By using different values for the factor f (see above, step 2d), the size of the ellipses (Figure 1) can be changed. Specifically, lowering f will lead to smaller ellipses, resulting in fewer samples within the boundary. Using f = 1.5 follows a commonly used definition of outliers when considering quartiles and the interquartile range. Around each cluster an ellipse will be constructed and the number of potentially misclassified samples is counted. The sum over all three clusters is then compared with a cut-off value t. This parameter depends on the sample size. For this particular data set we chose t = 25, which maximizes the accuracy of ACPA.

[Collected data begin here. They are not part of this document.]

import Literature.MathematicalPhysics.QuantumFieldTheory.WilsonFinTorusPartitionComplex
import Summits.QuantumFields.YangMills.Theorems.FreeEnergyWindowChannel.Negative.WitnessRigidity
import Literature.Barriers.QuantumFields.DiscreteSubgroupFreezing
import HarnessLib

/-!
# `ComplexCouplingChannel.FreeEnergyWindowChannel` — line Sketch (transport), stub `stub_growth`

Trivial GROWTH bound of the symmetric-torus Wilson partition function at complex coupling
(crux stmt-QuantumFields-18842): for every compact group `G` and unitary lattice representation
`r` there is one `a ≥ 0`, depending only on `(G, r)`, with

  `‖Z_P(z)‖ ≤ exp (a · P⁴ · ‖z‖)`  for all `z : ℂ`, `P : ℕ`,

`Z_P(z) = wilsonFinTorusPartitionC r.ρ z P P P P`.  Proof: `‖Z(z)‖ ≤ Z(Re z)`
(`norm_wilsonFinTorusPartitionC_le`), and `Z(β) = ∫ e^{-β S} dμ ≤ e^{|β| S_max}` against the
product Haar probability measure, where the Wilson action satisfies `0 ≤ S ≤ P⁴ · 12 N`
(`P⁴` sites, `6` plaquette orientations `{q : Fin 4 × Fin 4 // q.1 < q.2}`, and
`0 ≤ N − Re tr ρ(g) ≤ 2N` for unitary `ρ(g)`: `Re tr U ≤ N` is the tree's
`re_trace_le_of_mem_unitaryGroup`, applied also to the unitary `−U`); finally `|Re z| ≤ ‖z‖`.
We take `a = 12 N`.

Nothing here asserts a Theses statement; the file supports the crux item.
-/

set_option autoImplicit false

noncomputable section

open MeasureTheory
open Literature.MathematicalPhysics.QuantumFieldTheory

namespace Summit.QuantumFields.YangMills.Theorems.FreeEnergyWindowChannel

variable {G : Type*} [Group G] [TopologicalSpace G] [IsTopologicalGroup G] [CompactSpace G]
  [MeasurableSpace G] [BorelSpace G]

/-- `−Re tr U ≤ N` for a unitary `N × N` matrix (`−U` is unitary too). [folklore] -/
private theorem neg_re_trace_le_of_mem_unitaryGroup {N : ℕ} {U : Matrix (Fin N) (Fin N) ℂ}
    (hU : U ∈ Matrix.unitaryGroup (Fin N) ℂ) : -U.trace.re ≤ N := by
  have hneg : -U ∈ Matrix.unitaryGroup (Fin N) ℂ := by
    rw [Matrix.mem_unitaryGroup_iff] at hU ⊢
    simpa [star_neg] using hU
  have h := Literature.Barriers.QuantumFields.re_trace_le_of_mem_unitaryGroup hneg
  simpa [Matrix.trace_neg] using h

/-- There are six plaquette orientations `μ < ν` in four dimensions. [folklore] -/
private theorem card_plaquetteOrientations : Fintype.card {q : Fin 4 × Fin 4 // q.1 < q.2} = 6 := by
  decide

omit [MeasurableSpace G] [BorelSpace G] [IsTopologicalGroup G] [CompactSpace G] in
/-- One plaquette term is at most `2N`: `N − Re tr ρ(g) ≤ 2N` for unitary `ρ`. [folklore] -/
private theorem plaquetteTerm_le (r : LatticeRep G) (g : G) :
    (r.N : ℝ) - (r.ρ g).trace.re ≤ 2 * r.N := by
  have h := neg_re_trace_le_of_mem_unitaryGroup (r.mem_unitary g)
  linarith

omit [MeasurableSpace G] [BorelSpace G] [IsTopologicalGroup G] [CompactSpace G] in
/-- The Wilson action of the symmetric `Fin`-torus `P⁴` is at most `P⁴ · 12 N`. [folklore] -/
private theorem finTorusWilsonAction_le (r : LatticeRep G) (P : ℕ)
    (U : FinTorusSite P P P P × Fin 4 → G) :
    finTorusWilsonAction r.ρ U ≤ (P : ℝ) ^ 4 * (12 * r.N) := by
  unfold finTorusWilsonAction
  have hinner : ∀ x : FinTorusSite P P P P,
      ∑ q : {q : Fin 4 × Fin 4 // q.1 < q.2},
          ((r.N : ℝ) - (r.ρ (finTorusPlaquette U x q.1.1 q.1.2)).trace.re) ≤ 12 * r.N := by
    intro x
    have h := Finset.sum_le_card_nsmul (Finset.univ : Finset {q : Fin 4 × Fin 4 // q.1 < q.2})
      (fun q => (r.N : ℝ) - (r.ρ (finTorusPlaquette U x q.1.1 q.1.2)).trace.re) (2 * r.N)
      (fun q _ => plaquetteTerm_le r _)
    rw [Finset.card_univ, card_plaquetteOrientations, nsmul_eq_mul] at h
    refine h.trans (le_of_eq ?_)
    push_cast
    ring
  have h := Finset.sum_le_card_nsmul (Finset.univ : Finset (FinTorusSite P P P P)) _ _
    (fun x _ => hinner x)
  refine h.trans (le_of_eq ?_)
  simp only [nsmul_eq_mul, Finset.card_univ, Fintype.card_prod, Fintype.card_fin]
  push_cast
  ring

/-- The integral of a function bounded above by `c ≥ 0` against the product Haar probability
measure is at most `c` (also when the function is not integrable). [folklore] -/
private theorem integral_pi_haar_le {ι : Type*} [Fintype ι] (g : (ι → G) → ℝ) {c : ℝ} (hc : 0 ≤ c)
    (hg : ∀ U, g U ≤ c) : ∫ U, g U ∂(Measure.pi fun _ : ι => haarProbability G) ≤ c := by
  by_cases hint : Integrable g (Measure.pi fun _ : ι => haarProbability G)
  · calc ∫ U, g U ∂(Measure.pi fun _ : ι => haarProbability G)
        ≤ ∫ _U, c ∂(Measure.pi fun _ : ι => haarProbability G) :=
          integral_mono hint (integrable_const c) hg
      _ = c := by simp
  · rw [integral_undef hint]; exact hc

/-- **`Z(β) ≤ exp (|β| · P⁴ · 12 N)`**: the real partition function of the symmetric torus is the
integral of `e^{-β S} ≤ e^{|β| P⁴ 12 N}` (`0 ≤ S ≤ P⁴ · 12 N`) against a probability measure.
[folklore] -/
private theorem wilsonFinTorusPartition_le_exp (r : LatticeRep G) (β : ℝ) (P : ℕ) :
    wilsonFinTorusPartition r.ρ β P P P P ≤ Real.exp (|β| * ((P : ℝ) ^ 4 * (12 * r.N))) := by
  unfold wilsonFinTorusPartition
  refine integral_pi_haar_le _ (Real.exp_pos _).le fun U => Real.exp_le_exp.2 ?_
  have hS0 : 0 ≤ finTorusWilsonAction r.ρ U := Negative.finTorusWilsonAction_nonneg r U
  have hS1 := finTorusWilsonAction_le r P U
  change -β * finTorusWilsonAction r.ρ U ≤ _
  calc -β * finTorusWilsonAction r.ρ U ≤ |β| * finTorusWilsonAction r.ρ U :=
        mul_le_mul_of_nonneg_right (neg_le_abs β) hS0
    _ ≤ |β| * ((P : ℝ) ^ 4 * (12 * r.N)) := mul_le_mul_of_nonneg_left hS1 (abs_nonneg β)

/-- **Trivial growth of the symmetric-torus partition function at complex coupling** (stub
`stub_growth` of line Sketch): for one `a ≥ 0` depending only on `(G, r)`,
`‖Z_P(z)‖ ≤ exp (a P⁴ ‖z‖)` for all `z : ℂ` and `P : ℕ` (`‖Z(z)‖ ≤ Z(Re z) ≤ e^{|Re z| P⁴ a}`,
`|Re z| ≤ ‖z‖`; `a = 12 N`). [folklore] -/
theorem stub_growth :
    ∀ (G : Type) [Group G] [TopologicalSpace G] [IsTopologicalGroup G] [CompactSpace G] [MeasurableSpace G] [BorelSpace G] (r : Literature.MathematicalPhysics.QuantumFieldTheory.LatticeRep G),
    ∃ a : ℝ, 0 ≤ a ∧ ∀ (z : ℂ) (P : ℕ),
      ‖Literature.MathematicalPhysics.QuantumFieldTheory.wilsonFinTorusPartitionC r.ρ z P P P P‖ ≤
        Real.exp (a * (P : ℝ) ^ 4 * ‖z‖) := by
  intro G _ _ _ _ _ _ r
  refine ⟨12 * r.N, by positivity, fun z P => ?_⟩
  refine (norm_wilsonFinTorusPartitionC_le r.ρ z P P P P).trans
    ((wilsonFinTorusPartition_le_exp r z.re P).trans (Real.exp_le_exp.2 ?_))
  have h1 : |z.re| ≤ ‖z‖ := Complex.abs_re_le_norm z
  have h2 : 0 ≤ (P : ℝ) ^ 4 * (12 * r.N) := by positivity
  calc |z.re| * ((P : ℝ) ^ 4 * (12 * r.N)) ≤ ‖z‖ * ((P : ℝ) ^ 4 * (12 * r.N)) :=
        mul_le_mul_of_nonneg_right h1 h2
    _ = 12 * r.N * (P : ℝ) ^ 4 * ‖z‖ := by ring

end Summit.QuantumFields.YangMills.Theorems.FreeEnergyWindowChannel

end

Evaluation of the algorithm

The performance of the ACPA algorithm was evaluated by comparing ACPA with the decisions made by two experienced readers. First, we performed standard quality control (sQC) and omitted SNPs with deviations from Hardy-Weinberg-equilibrium (p < 10-4 for exact lack-of-fit test), missing fraction >0.02, and minor allele frequency <0.01. We randomly selected 1,000 SNPs of the remaining SNPs. Both readers judged independently whether a SNP should be excluded from or kept for further analyses. They also gave a level of uncertainty (certain/uncertain) of their decisions. Because we cannot expect ACPA to outperform the reading of experienced readers, we only considered SNPs for which both readers came to the same decision and expressed certainty. A good SNP is a SNP when both readers recommend keeping that SNP for further analysis. If both readers favor the exclusion of a SNP, we call this a bad SNP.

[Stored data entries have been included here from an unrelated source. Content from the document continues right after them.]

import Summits.RiemannHypothesis.RiemannHypothesis.Theorems.GroundBartaEvenWinsBeyondArchDeflationRN25OWinF
import HarnessLib

/-!
# RiemannHypothesis / GroundBarta — rung 4 (`EvenWinsBeyondArch`): R-layer certificate of cell `RN25O` — projection constants

Generated by `tools/rgen/gen.py consts` (prover B): `rn25oMc` (midpoint of the certified bracket of the window's Markov constant) and
`rn25oWd = diag(ρ̃)` (prover A's Ritz values), the coefficients `W_il = W̃_il + δ_il (M̃ − M_c)` of the sigma criterion.
-/

set_option linter.dupNamespace false

noncomputable section

open MeasureTheory Set Filter intervalIntegral
open scoped Topology BigOperators

namespace Summit.RiemannHypothesis.RiemannHypothesis.Theorems.EvenWinsBeyondArch

open Literature.NumberTheory.LFunctions
open Literature.Analysis.ValidatedNumerics Literature.Analysis.ValidatedNumerics.PolyMP
  Literature.Analysis.ValidatedNumerics.NumericsMP Literature.Analysis.ValidatedNumerics.ExpPoly
/-- `M̃`: midpoint of the certified bracket of `M_{18/25}` -/
def rn25oMc : ℚ := ((8314156944449289837 : ℚ)/1000000000000000000)
/-- `W̃ = diag(ρ̃)` (A's Ritz values) -/
def rn25oWd : Fin 6 → Fin 6 → ℚ := fun a l ↦ if a = l then (![((506205080636036861650763381133 : ℚ)/50000000000000000000000000000000000000000000), ((1788286323610501247702080445351 : ℚ)/1000000000000000000000000000000000000000), ((514045654883534390933046386357 : ℚ)/10000000000000000000000000000000000), ((813108584624226870907674092823 : ℚ)/10000000000000000000000000000000), ((3853817785927519355955835314729 : ℚ)/5000000000000000000000000000000), ((8500078284051626177968782817251 : ℚ)/10000000000000000000000000000000)] : Fin 6 → ℚ) a else 0

end Summit.RiemannHypothesis.RiemannHypothesis.Theorems.EvenWinsBeyondArch

end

We report sensitivity, specificity, positive predictive values (PPV) and negative predictive values (NPV) of ACPA as well as 95% confidence intervals (95% CI) using Wilson's score method [11]. Here, sensitivity denotes the proportion of correctly identified bad clustering SNPs, and specificity is the proportion of correctly identified good clustering SNPs. We evaluated the performance of ACPA for two different ellipse sizes (f = 1.5 and f = 3).

Results

Out of the 486,605 BRLMM-called SNPs that were provided for GAW16, 343,427 SNPs successfully passed the sQC. For 695 of the 1,000 randomly selected SNPs, the two independent readers came to identical decisions, and both readers expressed certainty about their decision. Five hundred and eighty-eight (84.6%) were judged as correctly called SNPs, and the remaining 107 SNPs were classified as SNPs where genotype assignment was unreliable. Point and interval estimates for sensitivity, specificity, PPV, and NPV are shown in Table 1. For f = 1.5 we achieved a specificity of 99%, i.e., almost all good SNPs were recognized by ACPA.

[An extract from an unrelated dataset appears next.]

/-- Child 2 (LANDSCAPE, coarse; conditional on child 3): the half-shell occupation input implies the
fibre dual bound `B L²/‖n‖²` of the coarse (block) part of the charge, for `‖n‖_∞ ≥ 2`. -/
def CoarseBeatConductance : Prop :=
  (∀ v : ℝ → ENNReal, Literature.MathematicalPhysics.QuantumManyBody.BoseGas.IsRepulsiveFiniteRange v → (∃ B : ℝ, ∀ r, v r ≤ ENNReal.ofReal B) → ∀ M : ℝ, 0 < M → ∃ θ ρ₀ K : ℝ, 0 < θ ∧ 0 < ρ₀ ∧ 0 < K ∧ ∃ N₀ : ℕ, ∀ m : ℕ, N₀ ≤ m + 1 → ∀ L : ℝ, 0 < L → ((m + 1 : ℕ) : ℝ) ≤ ρ₀ * L ^ 3 → ∀ n : Fin 3 → ℤ, n ≠ 0 → 2 * Real.pi * ‖(fun j => (n j : ℝ))‖ / L ≤ M * Real.sqrt ((m + 1 : ℕ) / L ^ 3) → ∀ Φ : Literature.MathematicalPhysics.QuantumManyBody.BoseGas.PeriodicTrialState (m + 1) L, Literature.MathematicalPhysics.QuantumManyBody.BoseGas.periodicEnergy v Φ = Literature.MathematicalPhysics.QuantumManyBody.BoseGas.periodicGroundStateEnergy v (m + 1) L → (∀ X, Φ.ψ X ≠ 0) → ∀ p₁ : ℝ, 0 < p₁ → p₁ ≤ θ * Real.sqrt ((m + 1 : ℕ) / L ^ 3) * L / (2 * Real.pi) → p₁ ≤ ‖(fun j => (n j : ℝ))‖ / 2 → ∀ p : Fin 3 → ℤ, ‖(fun j => ((p j + n j : ℤ) : ℝ))‖ < p₁ → Literature.MathematicalPhysics.QuantumManyBody.BoseGas.cellOccupation (m + 1) L (Literature.MathematicalPhysics.QuantumManyBody.BoseGas.planeWaveMode L p) (fun X => (‖Φ.ψ X‖ : ℂ)) ≤ ENNReal.ofReal (K * (m + 1 : ℕ) / (‖(fun j => (n j : ℝ))‖ ^ 2 * p₁))) → ∀ v : ℝ → ENNReal, Literature.MathematicalPhysics.QuantumManyBody.BoseGas.IsRepulsiveFiniteRange v → (∃ B : ℝ, ∀ r, v r ≤ ENNReal.ofReal B) → ∀ M : ℝ, 0 < M → ∃ ρ₀ B : ℝ, 0 < ρ₀ ∧ 0 < B ∧ ∃ N₀ : ℕ, ∀ m : ℕ, N₀ ≤ m + 1 → ∀ L : ℝ, 0 < L → ((m + 1 : ℕ) : ℝ) ≤ ρ₀ * L ^ 3 → ∀ n : Fin 3 → ℤ, n ≠ 0 → 2 * Real.pi * ‖(fun j => (n j : ℝ))‖ / L ≤ M * Real.sqrt ((m + 1 : ℕ) / L ^ 3) → ∀ Φ : Literature.MathematicalPhysics.QuantumManyBody.BoseGas.PeriodicTrialState (m + 1) L, Literature.MathematicalPhysics.QuantumManyBody.BoseGas.periodicEnergy v Φ = Literature.MathematicalPhysics.QuantumManyBody.BoseGas.periodicGroundStateEnergy v (m + 1) L → (∀ X, Φ.ψ X ≠ 0) → 2 ≤ (Finset.univ.sup fun j => (n j).natAbs) → let W : Literature.MathematicalPhysics.QuantumManyBody.BoseGas.Config (m + 1) → ℝ := fun X => ∫ y in Literature.MathematicalPhysics.QuantumManyBody.BoseGas.cell L, ‖Φ.ψ (Function.update X 0 y)‖ ^ 2; let ψ : Literature.MathematicalPhysics.QuantumManyBody.BoseGas.Config (m + 1) → ℝ := fun X => ‖Φ.ψ X‖ / Real.sqrt (W X); let β : Literature.MathematicalPhysics.QuantumManyBody.BoseGas.Config (m + 1) → ℂ := fun X => ∫ y in Literature.MathematicalPhysics.QuantumManyBody.BoseGas.cell L, Complex.exp (Complex.I * ↑(2 * Real.pi / L * ∑ j, (n j : ℝ) * y j)) * (ψ (Function.update X 0 y) : ℂ); let q : Literature.MathematicalPhysics.QuantumManyBody.BoseGas.Config (m + 1) → ℂ := fun X => ((Real.sqrt (L ^ 3))⁻¹ : ℂ) * (Complex.exp (Complex.I * ↑(2 * Real.pi / L * ∑ j, (n j : ℝ) * X 0 j)) * (ψ X : ℂ) - β X * (ψ X : ℂ) ^ 2); let ν : ℕ := (Finset.univ.sup fun j => (n j).natAbs) - 1; let s : ℝ := L / (ν + 1); let cube : (Fin 3 → Fin (ν + 1)) → Set Literature.MathematicalPhysics.QuantumManyBody.BoseGas.Space := fun Q => {y | ∀ l, y l ∈ Set.Ico (((Q l : ℕ) : ℝ) * s) ((((Q l : ℕ) : ℝ) + 1) * s)}; let idx : Literature.MathematicalPhysics.QuantumManyBody.BoseGas.Space → (Fin 3 → Fin (ν + 1)) := fun y l => ⟨min ν ⌊y l / s⌋₊, Nat.lt_succ_of_le (min_le_left _ _)⟩; let qc : Literature.MathematicalPhysics.QuantumManyBody.BoseGas.Config (m + 1) → ℂ := fun X => ((ψ X ^ 2 : ℝ) : ℂ) * ((∫ y in cube (idx (X 0)), q (Function.update X 0 y)) / ((∫ y in cube (idx (X 0)), ψ (Function.update X 0 y) ^ 2 : ℝ) : ℂ)); ∀ η : Literature.MathematicalPhysics.QuantumManyBody.BoseGas.Config (m + 1) → ℂ, (ContDiff ℝ 1 η ∧ ∀ (X : Literature.MathematicalPhysics.QuantumManyBody.BoseGas.Config (m + 1)) (i : Fin (m + 1)) (l : Fin 3), η (X + Pi.single i (EuclideanSpace.single l L)) = η X) → ENNReal.ofReal (‖∫ X in Literature.MathematicalPhysics.QuantumManyBody.BoseGas.cellN (m + 1) L, qc X * η X‖ ^ 2) ≤ ENNReal.ofReal (B * L ^ 2 / ‖(fun j => (n j : ℝ))‖ ^ 2) * ∫⁻ X in Literature.MathematicalPhysics.QuantumManyBody.BoseGas.cellN (m + 1) L, ENNReal.ofReal ((∑ l : Fin 3, ‖fderiv ℝ η X (Pi.single 0 (EuclideanSpace.single l (1 : ℝ)))‖ ^ 2) * (ψ X ^ 2 / W X))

Table 1 Quality of the automatic analysis with ACPA

Increasing the cluster boundaries resulted in a loss of specificity (86%) but increased the sensitivity of ACPA to detect badly clustered SNPs. The PPV declined from 93% to 53%.

Discussion

For the randomly selected sample of 1,000 SNPs, both readers recommended the exclusion of 107 SNPs. Although data quality may vary, there will always be thousands of SNPs that should be excluded. This shows the necessity of analyzing cluster plots. The large amount of SNPs requires an automatic approach, and this is provided by ACPA. Because it would not be reasonable to exclude well clustered SNPs at the screening stage, the method must be highly specific. This can be achieved by choosing a small f, resulting in narrow ellipses and hence only excluding very badly assigned clusters. For example, the specificity is 99% for f = 1.5. Of course, this comes at the cost of keeping many doubtful SNPs in the data (sensitivity = 51%). In a situation where it would be costly to include SNPs with a bad cluster plot, one could increase the value for f to exclude doubtful SNPs.

Conclusion

The necessity of visually inspecting cluster assignments from the genotype calling was demonstrated, and an intuitive approach was proposed for performing this task automatically. As a by-product, our novel software ACPA provides a convenient way to generate cluster-plots for any subset of SNPs.